____ Source material
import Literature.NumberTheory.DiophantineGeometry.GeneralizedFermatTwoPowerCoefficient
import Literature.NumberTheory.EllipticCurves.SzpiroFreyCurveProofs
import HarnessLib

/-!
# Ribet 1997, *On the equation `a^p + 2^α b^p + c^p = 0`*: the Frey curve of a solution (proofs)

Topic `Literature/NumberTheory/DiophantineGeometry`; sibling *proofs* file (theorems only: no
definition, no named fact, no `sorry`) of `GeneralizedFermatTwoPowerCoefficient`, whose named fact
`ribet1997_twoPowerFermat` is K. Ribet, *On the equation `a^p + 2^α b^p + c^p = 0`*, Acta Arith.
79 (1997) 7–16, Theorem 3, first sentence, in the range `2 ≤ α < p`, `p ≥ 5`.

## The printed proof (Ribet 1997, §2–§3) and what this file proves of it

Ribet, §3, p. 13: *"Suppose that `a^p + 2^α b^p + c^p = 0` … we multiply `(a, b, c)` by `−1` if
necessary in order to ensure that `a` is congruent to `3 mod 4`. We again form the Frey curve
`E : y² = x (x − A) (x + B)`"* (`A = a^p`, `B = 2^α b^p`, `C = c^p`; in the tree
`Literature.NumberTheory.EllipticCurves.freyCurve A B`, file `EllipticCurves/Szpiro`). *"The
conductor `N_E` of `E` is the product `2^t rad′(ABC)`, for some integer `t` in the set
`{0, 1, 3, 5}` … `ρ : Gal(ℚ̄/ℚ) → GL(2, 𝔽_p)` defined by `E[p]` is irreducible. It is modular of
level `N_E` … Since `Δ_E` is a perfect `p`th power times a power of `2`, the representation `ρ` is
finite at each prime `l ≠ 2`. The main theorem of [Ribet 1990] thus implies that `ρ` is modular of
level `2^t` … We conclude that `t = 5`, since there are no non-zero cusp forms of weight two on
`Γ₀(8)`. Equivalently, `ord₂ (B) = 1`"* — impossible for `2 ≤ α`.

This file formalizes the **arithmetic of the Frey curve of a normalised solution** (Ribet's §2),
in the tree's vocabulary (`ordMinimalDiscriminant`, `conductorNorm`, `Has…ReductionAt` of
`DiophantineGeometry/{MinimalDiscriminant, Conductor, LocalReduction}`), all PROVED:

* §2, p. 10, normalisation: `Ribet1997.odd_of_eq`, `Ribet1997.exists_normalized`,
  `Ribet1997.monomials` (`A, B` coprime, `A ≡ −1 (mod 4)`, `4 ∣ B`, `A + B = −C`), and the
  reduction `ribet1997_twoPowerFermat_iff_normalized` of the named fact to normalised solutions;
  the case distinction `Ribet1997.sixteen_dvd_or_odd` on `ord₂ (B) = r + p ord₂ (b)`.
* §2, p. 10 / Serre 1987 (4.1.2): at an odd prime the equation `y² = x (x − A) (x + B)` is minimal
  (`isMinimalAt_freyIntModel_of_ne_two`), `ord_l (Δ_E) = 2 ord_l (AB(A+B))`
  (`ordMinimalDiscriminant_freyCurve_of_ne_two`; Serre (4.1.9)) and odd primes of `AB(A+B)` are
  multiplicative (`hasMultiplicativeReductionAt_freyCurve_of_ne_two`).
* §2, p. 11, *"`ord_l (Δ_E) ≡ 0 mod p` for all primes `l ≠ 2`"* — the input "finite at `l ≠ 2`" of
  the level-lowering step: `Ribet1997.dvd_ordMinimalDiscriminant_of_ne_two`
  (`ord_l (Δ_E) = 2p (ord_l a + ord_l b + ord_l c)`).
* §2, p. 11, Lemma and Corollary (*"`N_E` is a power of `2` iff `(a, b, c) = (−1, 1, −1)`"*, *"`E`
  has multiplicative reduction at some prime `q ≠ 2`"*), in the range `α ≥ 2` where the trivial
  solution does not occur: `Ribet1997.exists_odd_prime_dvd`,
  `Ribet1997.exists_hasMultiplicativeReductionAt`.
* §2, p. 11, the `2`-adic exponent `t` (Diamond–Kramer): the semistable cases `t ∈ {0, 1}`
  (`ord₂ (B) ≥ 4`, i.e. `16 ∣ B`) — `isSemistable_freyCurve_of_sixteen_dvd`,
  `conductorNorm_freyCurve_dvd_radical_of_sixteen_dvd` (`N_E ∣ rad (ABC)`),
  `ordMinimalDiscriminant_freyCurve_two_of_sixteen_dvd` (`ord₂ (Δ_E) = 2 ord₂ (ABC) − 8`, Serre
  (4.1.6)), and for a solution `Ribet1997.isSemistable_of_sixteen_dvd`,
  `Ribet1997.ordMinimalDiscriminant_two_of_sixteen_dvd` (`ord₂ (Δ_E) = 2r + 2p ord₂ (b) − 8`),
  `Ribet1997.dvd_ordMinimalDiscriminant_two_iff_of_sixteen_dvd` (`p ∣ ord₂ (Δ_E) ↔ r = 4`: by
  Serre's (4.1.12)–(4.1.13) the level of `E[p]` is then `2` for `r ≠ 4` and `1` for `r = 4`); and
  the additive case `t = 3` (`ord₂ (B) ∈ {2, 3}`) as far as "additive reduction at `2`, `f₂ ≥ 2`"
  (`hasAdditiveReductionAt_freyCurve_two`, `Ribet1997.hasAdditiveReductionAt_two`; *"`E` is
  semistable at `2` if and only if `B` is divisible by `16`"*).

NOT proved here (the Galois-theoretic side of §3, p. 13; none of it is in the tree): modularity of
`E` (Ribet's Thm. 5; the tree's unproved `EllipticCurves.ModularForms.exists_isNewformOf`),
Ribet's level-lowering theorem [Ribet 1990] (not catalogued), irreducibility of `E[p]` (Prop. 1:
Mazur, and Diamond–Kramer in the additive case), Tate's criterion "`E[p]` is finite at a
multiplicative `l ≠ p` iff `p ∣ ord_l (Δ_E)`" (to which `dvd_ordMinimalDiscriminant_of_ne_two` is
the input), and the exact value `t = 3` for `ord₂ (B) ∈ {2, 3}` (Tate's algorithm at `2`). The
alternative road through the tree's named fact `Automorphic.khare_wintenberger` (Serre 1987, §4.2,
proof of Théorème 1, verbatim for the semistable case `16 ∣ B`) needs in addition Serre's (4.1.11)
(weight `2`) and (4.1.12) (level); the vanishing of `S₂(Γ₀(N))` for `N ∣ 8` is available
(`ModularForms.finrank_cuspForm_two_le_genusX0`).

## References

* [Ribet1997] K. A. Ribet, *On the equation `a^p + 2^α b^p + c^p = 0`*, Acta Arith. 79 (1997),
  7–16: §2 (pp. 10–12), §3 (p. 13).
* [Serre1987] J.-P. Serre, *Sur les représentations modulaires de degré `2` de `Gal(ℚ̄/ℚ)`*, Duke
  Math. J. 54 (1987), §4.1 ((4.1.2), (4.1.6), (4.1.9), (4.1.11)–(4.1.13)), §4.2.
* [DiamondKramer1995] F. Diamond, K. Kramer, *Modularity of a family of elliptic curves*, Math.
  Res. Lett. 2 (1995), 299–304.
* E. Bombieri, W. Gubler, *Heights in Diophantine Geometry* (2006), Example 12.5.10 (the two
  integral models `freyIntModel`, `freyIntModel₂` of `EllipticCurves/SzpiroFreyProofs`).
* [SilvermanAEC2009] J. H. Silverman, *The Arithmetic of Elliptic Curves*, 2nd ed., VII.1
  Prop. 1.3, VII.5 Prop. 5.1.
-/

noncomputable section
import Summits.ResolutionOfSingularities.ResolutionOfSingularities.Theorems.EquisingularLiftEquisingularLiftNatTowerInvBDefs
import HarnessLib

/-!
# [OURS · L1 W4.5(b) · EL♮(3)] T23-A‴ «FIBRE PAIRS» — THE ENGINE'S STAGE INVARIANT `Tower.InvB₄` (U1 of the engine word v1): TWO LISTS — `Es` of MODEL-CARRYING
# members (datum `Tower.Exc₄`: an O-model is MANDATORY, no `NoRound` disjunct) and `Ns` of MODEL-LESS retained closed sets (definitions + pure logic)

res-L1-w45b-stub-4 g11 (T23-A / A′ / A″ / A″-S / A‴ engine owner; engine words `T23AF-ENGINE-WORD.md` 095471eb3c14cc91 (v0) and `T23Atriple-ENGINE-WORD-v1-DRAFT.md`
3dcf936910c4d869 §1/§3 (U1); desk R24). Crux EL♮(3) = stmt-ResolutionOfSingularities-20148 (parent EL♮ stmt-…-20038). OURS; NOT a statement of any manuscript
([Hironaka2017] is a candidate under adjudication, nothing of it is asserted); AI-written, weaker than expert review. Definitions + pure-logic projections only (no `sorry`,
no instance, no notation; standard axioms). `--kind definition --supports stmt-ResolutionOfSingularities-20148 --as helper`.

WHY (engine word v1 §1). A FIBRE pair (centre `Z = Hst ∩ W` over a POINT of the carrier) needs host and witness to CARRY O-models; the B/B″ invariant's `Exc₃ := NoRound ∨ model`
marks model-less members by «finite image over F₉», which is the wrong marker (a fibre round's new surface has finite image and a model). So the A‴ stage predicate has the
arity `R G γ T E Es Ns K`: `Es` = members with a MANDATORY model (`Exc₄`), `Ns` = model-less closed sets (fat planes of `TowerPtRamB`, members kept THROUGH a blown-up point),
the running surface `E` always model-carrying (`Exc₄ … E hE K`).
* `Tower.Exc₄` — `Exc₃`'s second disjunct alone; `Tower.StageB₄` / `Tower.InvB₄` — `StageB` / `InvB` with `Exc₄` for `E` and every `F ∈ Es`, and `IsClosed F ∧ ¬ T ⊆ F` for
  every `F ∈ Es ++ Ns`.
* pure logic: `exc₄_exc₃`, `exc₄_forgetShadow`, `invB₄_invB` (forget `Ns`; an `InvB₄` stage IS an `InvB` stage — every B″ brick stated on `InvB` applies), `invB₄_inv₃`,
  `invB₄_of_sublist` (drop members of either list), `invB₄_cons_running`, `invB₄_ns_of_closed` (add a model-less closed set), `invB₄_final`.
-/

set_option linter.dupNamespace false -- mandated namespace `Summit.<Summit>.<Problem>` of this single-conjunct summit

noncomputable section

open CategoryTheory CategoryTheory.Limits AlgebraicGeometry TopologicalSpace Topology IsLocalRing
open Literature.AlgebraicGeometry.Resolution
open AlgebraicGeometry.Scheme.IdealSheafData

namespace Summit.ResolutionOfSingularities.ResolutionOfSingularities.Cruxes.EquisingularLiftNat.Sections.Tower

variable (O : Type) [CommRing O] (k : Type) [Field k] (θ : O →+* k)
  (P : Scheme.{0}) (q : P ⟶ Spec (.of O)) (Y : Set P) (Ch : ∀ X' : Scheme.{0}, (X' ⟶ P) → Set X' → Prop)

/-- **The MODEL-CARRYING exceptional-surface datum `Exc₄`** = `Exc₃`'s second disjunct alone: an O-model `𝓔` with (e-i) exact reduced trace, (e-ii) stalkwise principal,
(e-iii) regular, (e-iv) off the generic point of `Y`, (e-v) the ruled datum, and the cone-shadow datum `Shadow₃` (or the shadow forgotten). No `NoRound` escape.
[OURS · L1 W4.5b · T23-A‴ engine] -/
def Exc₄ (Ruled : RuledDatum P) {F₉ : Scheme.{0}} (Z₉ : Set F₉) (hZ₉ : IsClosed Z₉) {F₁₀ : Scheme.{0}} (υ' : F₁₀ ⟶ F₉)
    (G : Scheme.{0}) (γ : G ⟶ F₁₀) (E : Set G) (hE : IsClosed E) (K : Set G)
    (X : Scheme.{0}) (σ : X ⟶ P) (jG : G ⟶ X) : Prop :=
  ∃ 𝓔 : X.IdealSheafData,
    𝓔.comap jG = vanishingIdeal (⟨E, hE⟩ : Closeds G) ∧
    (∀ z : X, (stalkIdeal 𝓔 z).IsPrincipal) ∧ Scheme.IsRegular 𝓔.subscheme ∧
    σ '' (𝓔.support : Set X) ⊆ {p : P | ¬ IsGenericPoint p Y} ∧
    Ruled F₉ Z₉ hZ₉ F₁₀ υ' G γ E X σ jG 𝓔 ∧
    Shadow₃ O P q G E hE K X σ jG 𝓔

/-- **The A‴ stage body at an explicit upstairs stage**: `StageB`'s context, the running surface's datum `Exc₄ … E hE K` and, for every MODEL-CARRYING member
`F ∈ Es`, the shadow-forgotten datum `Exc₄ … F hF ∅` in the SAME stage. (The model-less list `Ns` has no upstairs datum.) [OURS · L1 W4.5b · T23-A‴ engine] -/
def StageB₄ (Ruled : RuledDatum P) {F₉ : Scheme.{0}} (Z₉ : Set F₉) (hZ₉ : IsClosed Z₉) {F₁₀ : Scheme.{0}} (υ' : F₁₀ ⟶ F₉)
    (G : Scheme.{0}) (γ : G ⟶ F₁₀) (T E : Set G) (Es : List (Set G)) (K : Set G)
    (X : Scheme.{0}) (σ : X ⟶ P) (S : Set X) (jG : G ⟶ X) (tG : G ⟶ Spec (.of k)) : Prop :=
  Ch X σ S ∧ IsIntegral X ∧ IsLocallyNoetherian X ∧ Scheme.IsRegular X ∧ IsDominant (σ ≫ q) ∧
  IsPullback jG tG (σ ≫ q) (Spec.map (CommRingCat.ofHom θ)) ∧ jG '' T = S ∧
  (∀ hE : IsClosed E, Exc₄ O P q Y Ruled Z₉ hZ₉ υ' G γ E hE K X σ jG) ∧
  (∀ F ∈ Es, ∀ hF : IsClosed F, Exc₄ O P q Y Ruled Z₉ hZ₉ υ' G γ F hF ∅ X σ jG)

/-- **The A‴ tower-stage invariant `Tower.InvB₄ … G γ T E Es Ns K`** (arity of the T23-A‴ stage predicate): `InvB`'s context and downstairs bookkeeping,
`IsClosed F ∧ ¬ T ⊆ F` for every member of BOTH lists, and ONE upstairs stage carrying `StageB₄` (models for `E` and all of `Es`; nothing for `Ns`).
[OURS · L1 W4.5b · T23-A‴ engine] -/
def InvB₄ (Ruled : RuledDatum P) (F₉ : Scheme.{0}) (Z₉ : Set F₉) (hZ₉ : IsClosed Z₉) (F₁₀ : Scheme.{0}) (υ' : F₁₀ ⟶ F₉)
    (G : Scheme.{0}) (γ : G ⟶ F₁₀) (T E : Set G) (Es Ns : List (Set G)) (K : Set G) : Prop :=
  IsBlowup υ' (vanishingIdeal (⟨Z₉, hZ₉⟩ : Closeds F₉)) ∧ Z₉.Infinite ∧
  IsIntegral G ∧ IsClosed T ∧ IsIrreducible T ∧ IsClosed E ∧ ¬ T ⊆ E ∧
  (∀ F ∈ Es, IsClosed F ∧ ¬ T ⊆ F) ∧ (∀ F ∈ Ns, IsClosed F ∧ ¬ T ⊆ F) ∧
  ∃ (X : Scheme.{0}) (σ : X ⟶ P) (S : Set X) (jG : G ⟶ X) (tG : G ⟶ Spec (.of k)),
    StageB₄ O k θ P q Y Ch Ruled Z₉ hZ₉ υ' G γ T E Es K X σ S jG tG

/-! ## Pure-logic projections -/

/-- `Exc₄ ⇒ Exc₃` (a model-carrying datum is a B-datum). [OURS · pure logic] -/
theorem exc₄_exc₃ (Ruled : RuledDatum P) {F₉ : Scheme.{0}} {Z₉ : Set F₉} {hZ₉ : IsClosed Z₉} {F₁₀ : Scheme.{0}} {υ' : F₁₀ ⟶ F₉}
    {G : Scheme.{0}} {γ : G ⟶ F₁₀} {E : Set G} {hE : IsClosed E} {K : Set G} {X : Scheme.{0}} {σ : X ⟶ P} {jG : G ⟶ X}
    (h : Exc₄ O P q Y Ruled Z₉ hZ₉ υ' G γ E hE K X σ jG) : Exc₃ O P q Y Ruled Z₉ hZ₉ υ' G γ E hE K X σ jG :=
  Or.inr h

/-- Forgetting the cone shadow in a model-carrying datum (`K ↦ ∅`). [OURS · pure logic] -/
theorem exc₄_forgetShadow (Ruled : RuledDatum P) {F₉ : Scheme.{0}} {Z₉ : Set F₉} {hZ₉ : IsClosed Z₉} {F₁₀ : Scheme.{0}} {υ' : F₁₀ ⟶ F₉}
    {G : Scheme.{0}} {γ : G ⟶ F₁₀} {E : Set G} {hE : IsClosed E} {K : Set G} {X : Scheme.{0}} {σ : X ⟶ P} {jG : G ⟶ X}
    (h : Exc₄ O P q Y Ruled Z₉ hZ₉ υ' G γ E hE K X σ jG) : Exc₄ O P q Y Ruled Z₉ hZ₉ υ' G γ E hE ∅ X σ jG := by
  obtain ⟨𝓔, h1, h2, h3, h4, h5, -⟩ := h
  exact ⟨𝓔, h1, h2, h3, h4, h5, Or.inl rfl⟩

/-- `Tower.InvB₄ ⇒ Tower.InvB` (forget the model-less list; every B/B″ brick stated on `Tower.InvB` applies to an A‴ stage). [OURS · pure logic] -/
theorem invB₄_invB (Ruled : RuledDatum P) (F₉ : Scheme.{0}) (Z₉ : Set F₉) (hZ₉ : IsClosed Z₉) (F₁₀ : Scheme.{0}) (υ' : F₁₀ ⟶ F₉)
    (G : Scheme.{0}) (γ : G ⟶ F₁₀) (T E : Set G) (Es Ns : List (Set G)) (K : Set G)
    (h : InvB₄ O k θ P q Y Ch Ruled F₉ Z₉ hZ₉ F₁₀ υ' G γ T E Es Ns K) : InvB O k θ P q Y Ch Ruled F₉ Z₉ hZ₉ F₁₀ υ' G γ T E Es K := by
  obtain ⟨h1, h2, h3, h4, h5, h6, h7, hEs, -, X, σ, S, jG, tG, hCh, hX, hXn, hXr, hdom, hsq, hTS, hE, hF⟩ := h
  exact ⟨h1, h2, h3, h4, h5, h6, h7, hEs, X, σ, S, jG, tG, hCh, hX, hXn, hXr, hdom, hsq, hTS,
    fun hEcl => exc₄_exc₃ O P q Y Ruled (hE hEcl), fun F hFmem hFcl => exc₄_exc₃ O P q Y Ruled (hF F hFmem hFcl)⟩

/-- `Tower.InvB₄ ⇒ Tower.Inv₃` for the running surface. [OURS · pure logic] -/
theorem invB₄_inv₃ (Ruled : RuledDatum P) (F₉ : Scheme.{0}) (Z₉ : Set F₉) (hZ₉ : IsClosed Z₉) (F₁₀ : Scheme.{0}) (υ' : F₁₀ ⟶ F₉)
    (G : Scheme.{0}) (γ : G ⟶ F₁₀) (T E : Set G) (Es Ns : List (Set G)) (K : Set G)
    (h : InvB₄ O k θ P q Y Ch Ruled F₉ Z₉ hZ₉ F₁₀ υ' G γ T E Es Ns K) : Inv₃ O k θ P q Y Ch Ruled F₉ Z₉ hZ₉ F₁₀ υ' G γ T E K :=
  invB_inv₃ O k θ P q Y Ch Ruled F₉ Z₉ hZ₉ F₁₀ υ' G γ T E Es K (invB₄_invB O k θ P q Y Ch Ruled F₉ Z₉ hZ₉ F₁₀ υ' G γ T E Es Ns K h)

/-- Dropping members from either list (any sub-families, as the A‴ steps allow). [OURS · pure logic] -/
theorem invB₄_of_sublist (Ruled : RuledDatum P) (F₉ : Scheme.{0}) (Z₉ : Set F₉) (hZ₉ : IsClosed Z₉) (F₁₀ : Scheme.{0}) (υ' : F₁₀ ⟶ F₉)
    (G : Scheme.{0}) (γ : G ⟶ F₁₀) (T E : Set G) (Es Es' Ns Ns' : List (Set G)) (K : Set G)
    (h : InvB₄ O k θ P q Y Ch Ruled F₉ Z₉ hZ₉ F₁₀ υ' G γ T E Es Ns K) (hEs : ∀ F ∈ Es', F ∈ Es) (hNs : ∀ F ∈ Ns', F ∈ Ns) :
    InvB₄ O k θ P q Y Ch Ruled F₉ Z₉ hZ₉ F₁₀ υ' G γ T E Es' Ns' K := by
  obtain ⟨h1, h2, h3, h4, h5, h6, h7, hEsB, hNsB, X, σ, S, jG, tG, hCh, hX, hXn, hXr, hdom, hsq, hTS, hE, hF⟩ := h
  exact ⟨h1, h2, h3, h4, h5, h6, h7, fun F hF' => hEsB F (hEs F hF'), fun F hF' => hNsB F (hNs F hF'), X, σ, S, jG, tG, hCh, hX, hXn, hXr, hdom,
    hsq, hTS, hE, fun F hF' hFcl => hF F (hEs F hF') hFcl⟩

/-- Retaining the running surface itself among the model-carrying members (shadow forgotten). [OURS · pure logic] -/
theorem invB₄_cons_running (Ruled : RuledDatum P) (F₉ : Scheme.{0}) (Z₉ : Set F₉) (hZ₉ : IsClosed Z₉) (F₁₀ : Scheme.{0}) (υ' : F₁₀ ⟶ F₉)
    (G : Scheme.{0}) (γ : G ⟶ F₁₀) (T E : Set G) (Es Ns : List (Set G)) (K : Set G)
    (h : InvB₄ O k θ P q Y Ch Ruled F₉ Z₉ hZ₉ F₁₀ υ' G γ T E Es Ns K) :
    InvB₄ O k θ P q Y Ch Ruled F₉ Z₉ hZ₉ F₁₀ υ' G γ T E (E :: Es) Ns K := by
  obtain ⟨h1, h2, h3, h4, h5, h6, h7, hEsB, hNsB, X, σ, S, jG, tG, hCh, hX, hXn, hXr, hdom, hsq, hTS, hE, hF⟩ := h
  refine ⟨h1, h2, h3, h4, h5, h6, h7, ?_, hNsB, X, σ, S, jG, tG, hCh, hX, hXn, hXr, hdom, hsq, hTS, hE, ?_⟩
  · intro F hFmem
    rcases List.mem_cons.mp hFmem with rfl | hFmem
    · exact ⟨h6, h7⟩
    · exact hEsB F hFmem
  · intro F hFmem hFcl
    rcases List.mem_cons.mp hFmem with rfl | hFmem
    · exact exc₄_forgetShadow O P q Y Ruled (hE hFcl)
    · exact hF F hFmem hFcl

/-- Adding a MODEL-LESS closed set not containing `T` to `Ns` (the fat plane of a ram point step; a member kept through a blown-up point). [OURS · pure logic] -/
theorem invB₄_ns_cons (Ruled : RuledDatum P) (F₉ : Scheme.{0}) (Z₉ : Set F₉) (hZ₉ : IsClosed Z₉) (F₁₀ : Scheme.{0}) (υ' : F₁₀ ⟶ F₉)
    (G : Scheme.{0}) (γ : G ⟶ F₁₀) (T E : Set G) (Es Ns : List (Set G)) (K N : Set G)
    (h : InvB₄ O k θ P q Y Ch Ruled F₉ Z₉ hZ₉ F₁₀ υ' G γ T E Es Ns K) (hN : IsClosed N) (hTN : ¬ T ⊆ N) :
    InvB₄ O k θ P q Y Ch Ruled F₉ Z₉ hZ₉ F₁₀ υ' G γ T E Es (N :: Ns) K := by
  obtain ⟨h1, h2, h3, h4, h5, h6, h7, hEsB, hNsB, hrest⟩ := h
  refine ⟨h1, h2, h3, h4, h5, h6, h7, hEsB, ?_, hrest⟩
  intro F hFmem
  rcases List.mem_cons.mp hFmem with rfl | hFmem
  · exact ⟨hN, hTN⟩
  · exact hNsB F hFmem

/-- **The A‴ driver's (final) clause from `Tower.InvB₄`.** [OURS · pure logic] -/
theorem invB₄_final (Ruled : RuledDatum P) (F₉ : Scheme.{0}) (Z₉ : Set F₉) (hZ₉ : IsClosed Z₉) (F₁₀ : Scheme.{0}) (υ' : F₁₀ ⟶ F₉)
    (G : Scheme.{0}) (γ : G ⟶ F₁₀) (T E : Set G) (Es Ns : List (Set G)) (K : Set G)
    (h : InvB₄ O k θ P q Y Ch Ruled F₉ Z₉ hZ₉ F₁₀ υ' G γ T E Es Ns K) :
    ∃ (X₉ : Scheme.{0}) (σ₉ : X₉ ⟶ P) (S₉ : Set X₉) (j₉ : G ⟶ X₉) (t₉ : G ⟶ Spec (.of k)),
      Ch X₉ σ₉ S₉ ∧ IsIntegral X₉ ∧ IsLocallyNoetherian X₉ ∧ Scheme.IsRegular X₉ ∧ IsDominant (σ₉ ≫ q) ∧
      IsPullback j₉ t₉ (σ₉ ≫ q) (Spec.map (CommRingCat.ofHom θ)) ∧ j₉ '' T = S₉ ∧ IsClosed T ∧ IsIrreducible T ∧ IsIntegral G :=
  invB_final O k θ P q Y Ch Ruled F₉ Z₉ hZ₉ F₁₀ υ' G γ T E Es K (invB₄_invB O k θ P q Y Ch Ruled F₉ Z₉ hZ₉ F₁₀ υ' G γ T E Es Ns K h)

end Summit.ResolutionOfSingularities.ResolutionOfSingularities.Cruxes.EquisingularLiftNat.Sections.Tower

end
________
Please make an exact copy of the lines above from the line with "([Hironaka2017] is a" through the line with "open AlgebraicGeometry.Scheme.IdealSheafData", both ends included.

([Hironaka2017] is a candidate under adjudication, nothing of it is asserted); AI-written, weaker than expert review. Definitions + pure-logic projections only (no `sorry`,
no instance, no notation; standard axioms). `--kind definition --supports stmt-ResolutionOfSingularities-20148 --as helper`.

WHY (engine word v1 §1). A FIBRE pair (centre `Z = Hst ∩ W` over a POINT of the carrier) needs host and witness to CARRY O-models; the B/B″ invariant's `Exc₃ := NoRound ∨ model`
marks model-less members by «finite image over F₉», which is the wrong marker (a fibre round's new surface has finite image and a model). So the A‴ stage predicate has the
arity `R G γ T E Es Ns K`: `Es` = members with a MANDATORY model (`Exc₄`), `Ns` = model-less closed sets (fat planes of `TowerPtRamB`, members kept THROUGH a blown-up point),
the running surface `E` always model-carrying (`Exc₄ … E hE K`).
* `Tower.Exc₄` — `Exc₃`'s second disjunct alone; `Tower.StageB₄` / `Tower.InvB₄` — `StageB` / `InvB` with `Exc₄` for `E` and every `F ∈ Es`, and `IsClosed F ∧ ¬ T ⊆ F` for
  every `F ∈ Es ++ Ns`.
* pure logic: `exc₄_exc₃`, `exc₄_forgetShadow`, `invB₄_invB` (forget `Ns`; an `InvB₄` stage IS an `InvB` stage — every B″ brick stated on `InvB` applies), `invB₄_inv₃`,
  `invB₄_of_sublist` (drop members of either list), `invB₄_cons_running`, `invB₄_ns_of_closed` (add a model-less closed set), `invB₄_final`.
-/

set_option linter.dupNamespace false -- mandated namespace `Summit.<Summit>.<Problem>` of this single-conjunct summit

noncomputable section

open CategoryTheory CategoryTheory.Limits AlgebraicGeometry TopologicalSpace Topology IsLocalRing
open Literature.AlgebraicGeometry.Resolution
open AlgebraicGeometry.Scheme.IdealSheafData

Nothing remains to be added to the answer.